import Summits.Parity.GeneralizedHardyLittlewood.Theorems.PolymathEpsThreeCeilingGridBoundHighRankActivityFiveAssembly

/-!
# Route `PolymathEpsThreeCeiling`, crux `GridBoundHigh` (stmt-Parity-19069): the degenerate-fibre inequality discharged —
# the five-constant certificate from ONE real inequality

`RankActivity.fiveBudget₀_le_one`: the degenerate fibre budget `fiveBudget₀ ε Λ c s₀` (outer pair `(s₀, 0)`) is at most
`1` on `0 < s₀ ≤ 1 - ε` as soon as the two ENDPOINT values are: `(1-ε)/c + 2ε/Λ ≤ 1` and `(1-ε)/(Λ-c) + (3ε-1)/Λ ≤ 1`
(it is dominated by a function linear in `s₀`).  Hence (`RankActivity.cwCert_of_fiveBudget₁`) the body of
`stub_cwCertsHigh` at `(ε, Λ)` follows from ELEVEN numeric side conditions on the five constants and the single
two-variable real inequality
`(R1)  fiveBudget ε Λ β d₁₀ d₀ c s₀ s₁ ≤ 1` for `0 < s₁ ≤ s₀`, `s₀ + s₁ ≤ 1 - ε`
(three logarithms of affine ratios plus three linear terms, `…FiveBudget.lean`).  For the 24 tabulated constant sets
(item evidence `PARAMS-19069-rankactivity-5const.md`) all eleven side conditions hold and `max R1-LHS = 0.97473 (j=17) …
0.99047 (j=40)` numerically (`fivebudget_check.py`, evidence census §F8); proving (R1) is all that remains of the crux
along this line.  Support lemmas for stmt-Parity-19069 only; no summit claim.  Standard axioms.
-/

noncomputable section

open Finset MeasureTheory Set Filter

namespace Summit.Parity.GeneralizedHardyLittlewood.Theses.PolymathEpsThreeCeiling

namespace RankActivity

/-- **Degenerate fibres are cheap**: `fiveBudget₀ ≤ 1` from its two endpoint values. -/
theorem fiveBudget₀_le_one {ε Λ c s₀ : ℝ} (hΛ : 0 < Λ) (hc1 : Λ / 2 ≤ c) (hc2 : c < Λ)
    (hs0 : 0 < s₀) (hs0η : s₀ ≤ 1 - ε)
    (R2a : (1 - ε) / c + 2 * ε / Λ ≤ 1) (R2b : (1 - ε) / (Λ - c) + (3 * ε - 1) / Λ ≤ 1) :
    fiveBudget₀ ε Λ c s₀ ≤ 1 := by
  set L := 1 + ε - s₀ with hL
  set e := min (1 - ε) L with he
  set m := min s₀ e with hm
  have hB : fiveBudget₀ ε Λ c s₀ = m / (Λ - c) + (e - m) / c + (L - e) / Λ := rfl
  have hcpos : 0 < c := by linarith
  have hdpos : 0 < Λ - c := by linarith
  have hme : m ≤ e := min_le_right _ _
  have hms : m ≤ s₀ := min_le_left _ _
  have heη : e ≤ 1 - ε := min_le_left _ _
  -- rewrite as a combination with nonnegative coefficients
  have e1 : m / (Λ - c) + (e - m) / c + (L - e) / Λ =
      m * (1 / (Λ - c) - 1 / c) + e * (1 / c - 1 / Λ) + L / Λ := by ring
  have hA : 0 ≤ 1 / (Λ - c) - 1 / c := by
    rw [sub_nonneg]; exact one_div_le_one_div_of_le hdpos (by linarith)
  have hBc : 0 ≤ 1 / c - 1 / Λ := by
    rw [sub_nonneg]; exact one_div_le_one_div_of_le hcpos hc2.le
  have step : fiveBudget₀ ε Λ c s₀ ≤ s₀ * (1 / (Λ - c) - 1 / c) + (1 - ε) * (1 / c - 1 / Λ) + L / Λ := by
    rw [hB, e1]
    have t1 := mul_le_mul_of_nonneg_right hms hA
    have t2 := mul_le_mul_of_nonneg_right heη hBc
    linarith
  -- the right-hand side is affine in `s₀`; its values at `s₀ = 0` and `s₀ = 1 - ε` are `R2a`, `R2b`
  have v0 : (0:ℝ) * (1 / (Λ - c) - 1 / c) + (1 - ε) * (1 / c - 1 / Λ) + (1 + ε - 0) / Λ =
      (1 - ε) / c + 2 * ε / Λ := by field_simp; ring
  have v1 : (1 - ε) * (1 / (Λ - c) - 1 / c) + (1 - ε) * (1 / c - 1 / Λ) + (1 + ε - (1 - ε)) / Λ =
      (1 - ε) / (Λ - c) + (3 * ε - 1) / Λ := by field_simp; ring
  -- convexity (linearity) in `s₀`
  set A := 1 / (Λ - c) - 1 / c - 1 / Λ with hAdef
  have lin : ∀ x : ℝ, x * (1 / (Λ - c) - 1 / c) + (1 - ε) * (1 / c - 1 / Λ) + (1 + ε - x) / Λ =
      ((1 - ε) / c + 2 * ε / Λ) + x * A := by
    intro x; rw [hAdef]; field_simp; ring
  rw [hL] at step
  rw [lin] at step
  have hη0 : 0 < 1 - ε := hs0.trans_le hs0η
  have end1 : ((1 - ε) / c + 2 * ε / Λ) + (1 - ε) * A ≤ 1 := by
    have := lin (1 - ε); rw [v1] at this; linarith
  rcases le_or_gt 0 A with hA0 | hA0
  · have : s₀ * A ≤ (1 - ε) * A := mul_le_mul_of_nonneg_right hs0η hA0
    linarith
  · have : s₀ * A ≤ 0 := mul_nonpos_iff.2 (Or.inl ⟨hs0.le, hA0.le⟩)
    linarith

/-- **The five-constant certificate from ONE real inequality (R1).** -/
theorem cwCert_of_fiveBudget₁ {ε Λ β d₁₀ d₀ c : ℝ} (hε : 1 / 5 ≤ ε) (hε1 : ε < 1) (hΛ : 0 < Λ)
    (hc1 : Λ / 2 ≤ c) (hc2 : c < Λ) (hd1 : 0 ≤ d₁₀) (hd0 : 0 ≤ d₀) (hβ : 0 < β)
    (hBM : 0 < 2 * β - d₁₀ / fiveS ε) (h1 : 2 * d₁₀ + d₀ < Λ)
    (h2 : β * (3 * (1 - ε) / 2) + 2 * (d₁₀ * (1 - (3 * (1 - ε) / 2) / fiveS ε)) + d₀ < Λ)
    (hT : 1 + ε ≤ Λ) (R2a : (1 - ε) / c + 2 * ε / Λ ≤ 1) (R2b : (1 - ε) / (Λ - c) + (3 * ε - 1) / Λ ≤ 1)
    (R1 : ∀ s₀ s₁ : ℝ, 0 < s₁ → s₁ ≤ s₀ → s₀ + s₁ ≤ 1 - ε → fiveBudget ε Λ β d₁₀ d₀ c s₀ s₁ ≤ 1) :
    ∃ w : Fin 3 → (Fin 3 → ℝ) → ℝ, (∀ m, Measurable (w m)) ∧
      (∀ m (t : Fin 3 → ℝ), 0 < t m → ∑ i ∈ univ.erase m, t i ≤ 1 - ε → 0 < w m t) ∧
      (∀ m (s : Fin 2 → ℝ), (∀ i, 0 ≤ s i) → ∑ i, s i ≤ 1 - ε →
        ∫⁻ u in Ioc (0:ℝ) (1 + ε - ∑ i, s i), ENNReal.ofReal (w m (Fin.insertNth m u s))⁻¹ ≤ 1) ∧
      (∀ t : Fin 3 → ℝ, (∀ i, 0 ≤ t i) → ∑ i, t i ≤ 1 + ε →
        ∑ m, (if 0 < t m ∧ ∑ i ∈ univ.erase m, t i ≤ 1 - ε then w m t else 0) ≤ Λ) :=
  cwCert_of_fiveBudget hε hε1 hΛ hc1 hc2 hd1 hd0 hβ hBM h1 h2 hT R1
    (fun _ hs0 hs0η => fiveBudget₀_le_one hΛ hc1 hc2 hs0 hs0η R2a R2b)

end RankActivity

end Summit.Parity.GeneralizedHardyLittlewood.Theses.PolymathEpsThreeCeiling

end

◆ ◆ ◆ ◆ ◆

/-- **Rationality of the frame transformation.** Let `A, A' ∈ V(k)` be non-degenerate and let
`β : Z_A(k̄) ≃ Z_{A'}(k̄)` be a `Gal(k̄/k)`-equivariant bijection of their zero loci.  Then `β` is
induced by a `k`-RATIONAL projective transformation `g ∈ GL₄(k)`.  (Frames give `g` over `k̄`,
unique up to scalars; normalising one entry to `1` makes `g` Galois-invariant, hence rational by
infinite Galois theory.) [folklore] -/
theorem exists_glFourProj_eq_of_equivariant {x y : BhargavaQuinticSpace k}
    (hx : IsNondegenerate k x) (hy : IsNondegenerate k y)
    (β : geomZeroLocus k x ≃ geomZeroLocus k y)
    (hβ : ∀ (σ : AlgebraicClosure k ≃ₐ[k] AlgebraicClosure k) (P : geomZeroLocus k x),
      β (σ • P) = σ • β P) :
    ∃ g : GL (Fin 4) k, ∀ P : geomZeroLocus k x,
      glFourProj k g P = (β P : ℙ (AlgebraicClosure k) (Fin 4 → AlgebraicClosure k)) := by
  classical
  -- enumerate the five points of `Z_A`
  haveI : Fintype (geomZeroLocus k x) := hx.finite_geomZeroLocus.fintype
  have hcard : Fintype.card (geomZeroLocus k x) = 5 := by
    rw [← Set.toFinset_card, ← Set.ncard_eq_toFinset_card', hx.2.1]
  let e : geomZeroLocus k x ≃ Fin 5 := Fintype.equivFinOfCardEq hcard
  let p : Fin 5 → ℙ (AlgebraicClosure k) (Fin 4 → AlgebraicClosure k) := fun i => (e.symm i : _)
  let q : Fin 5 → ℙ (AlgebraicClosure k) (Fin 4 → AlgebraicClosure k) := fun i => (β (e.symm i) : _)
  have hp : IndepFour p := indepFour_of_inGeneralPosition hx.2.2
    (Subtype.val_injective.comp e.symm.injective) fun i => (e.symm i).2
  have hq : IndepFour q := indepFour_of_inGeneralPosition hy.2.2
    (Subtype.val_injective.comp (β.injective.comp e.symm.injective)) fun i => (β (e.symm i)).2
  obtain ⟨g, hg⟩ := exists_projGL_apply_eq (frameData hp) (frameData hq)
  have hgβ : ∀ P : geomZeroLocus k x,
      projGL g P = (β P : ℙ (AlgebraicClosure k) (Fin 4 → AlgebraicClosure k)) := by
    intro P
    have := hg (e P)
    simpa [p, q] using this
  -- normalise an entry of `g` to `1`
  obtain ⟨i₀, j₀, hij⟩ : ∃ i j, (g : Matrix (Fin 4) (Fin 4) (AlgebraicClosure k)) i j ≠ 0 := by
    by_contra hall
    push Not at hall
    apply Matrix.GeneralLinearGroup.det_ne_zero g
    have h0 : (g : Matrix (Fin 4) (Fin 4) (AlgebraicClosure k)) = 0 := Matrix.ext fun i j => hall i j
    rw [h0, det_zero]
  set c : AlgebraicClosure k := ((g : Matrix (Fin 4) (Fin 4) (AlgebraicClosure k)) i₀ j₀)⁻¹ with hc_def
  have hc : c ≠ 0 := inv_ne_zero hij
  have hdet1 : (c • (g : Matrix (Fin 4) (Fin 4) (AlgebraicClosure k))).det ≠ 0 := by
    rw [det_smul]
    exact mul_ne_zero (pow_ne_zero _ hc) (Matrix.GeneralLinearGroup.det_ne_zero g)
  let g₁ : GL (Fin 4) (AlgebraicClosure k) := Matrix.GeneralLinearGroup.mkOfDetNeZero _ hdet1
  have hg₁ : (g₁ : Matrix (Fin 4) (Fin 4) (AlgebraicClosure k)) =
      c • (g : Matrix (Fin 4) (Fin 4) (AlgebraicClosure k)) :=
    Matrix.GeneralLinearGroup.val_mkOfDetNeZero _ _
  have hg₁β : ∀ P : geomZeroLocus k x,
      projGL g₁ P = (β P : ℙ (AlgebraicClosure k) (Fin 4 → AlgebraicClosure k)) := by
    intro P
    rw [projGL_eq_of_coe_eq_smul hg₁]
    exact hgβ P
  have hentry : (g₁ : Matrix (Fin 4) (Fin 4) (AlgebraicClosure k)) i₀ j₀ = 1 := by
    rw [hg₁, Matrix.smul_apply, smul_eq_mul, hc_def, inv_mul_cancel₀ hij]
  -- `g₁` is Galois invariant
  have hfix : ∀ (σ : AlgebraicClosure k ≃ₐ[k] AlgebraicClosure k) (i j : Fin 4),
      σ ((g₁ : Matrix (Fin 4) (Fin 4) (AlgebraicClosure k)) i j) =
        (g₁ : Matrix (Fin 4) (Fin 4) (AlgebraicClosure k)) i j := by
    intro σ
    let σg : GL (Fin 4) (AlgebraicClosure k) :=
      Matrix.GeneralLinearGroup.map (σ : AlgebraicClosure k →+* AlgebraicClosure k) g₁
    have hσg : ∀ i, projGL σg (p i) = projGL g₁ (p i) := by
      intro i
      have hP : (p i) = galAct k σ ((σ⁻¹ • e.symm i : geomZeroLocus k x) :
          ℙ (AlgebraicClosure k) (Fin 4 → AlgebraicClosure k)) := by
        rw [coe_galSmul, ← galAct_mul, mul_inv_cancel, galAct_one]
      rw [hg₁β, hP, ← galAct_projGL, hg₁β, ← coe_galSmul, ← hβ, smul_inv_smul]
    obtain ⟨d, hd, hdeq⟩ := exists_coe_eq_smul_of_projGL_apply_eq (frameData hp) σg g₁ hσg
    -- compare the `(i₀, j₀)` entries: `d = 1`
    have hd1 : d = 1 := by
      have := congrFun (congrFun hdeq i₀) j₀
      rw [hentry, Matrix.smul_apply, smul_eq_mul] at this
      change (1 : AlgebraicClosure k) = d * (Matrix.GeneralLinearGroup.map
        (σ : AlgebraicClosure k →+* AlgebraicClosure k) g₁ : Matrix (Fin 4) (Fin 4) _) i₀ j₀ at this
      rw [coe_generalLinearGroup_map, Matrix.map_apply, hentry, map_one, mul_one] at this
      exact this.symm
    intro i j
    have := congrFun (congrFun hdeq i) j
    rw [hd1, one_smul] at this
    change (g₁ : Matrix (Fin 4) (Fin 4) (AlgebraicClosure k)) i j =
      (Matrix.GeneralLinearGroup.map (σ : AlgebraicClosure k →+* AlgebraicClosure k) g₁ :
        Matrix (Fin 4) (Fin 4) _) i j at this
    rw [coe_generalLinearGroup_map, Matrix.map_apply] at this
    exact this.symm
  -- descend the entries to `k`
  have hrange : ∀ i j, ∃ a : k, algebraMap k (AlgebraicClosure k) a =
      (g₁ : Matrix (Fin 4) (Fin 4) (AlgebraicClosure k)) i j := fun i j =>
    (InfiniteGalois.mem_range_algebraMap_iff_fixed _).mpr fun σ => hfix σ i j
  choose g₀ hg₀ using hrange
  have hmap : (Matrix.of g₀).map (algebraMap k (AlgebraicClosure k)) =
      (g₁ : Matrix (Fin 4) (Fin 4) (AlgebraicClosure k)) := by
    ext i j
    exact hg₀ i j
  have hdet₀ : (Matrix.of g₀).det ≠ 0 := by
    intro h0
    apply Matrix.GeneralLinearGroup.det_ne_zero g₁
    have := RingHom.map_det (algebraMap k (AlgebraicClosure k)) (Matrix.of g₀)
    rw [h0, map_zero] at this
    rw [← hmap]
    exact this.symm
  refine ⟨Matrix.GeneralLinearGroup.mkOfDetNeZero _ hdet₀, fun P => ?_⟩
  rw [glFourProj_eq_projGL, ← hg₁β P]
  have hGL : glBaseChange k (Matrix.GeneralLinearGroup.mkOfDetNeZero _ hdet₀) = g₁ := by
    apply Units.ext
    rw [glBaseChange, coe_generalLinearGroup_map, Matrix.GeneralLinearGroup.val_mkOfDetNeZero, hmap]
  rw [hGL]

◆ ◆ ◆ ◆ ◆

-- EXERCISE --
Where the listing above reaches the line that contains "have t2 := mul_le_mul_of_nonneg_right", start retyping, and finish with the line that contains "ε / Λ := by field_simp; ring"; reproduce those lines exactly and no others.

-- SOLUTION TO THE PROBLEM --
    have t2 := mul_le_mul_of_nonneg_right heη hBc
    linarith
  -- the right-hand side is affine in `s₀`; its values at `s₀ = 0` and `s₀ = 1 - ε` are `R2a`, `R2b`
  have v0 : (0:ℝ) * (1 / (Λ - c) - 1 / c) + (1 - ε) * (1 / c - 1 / Λ) + (1 + ε - 0) / Λ =
      (1 - ε) / c + 2 * ε / Λ := by field_simp; ring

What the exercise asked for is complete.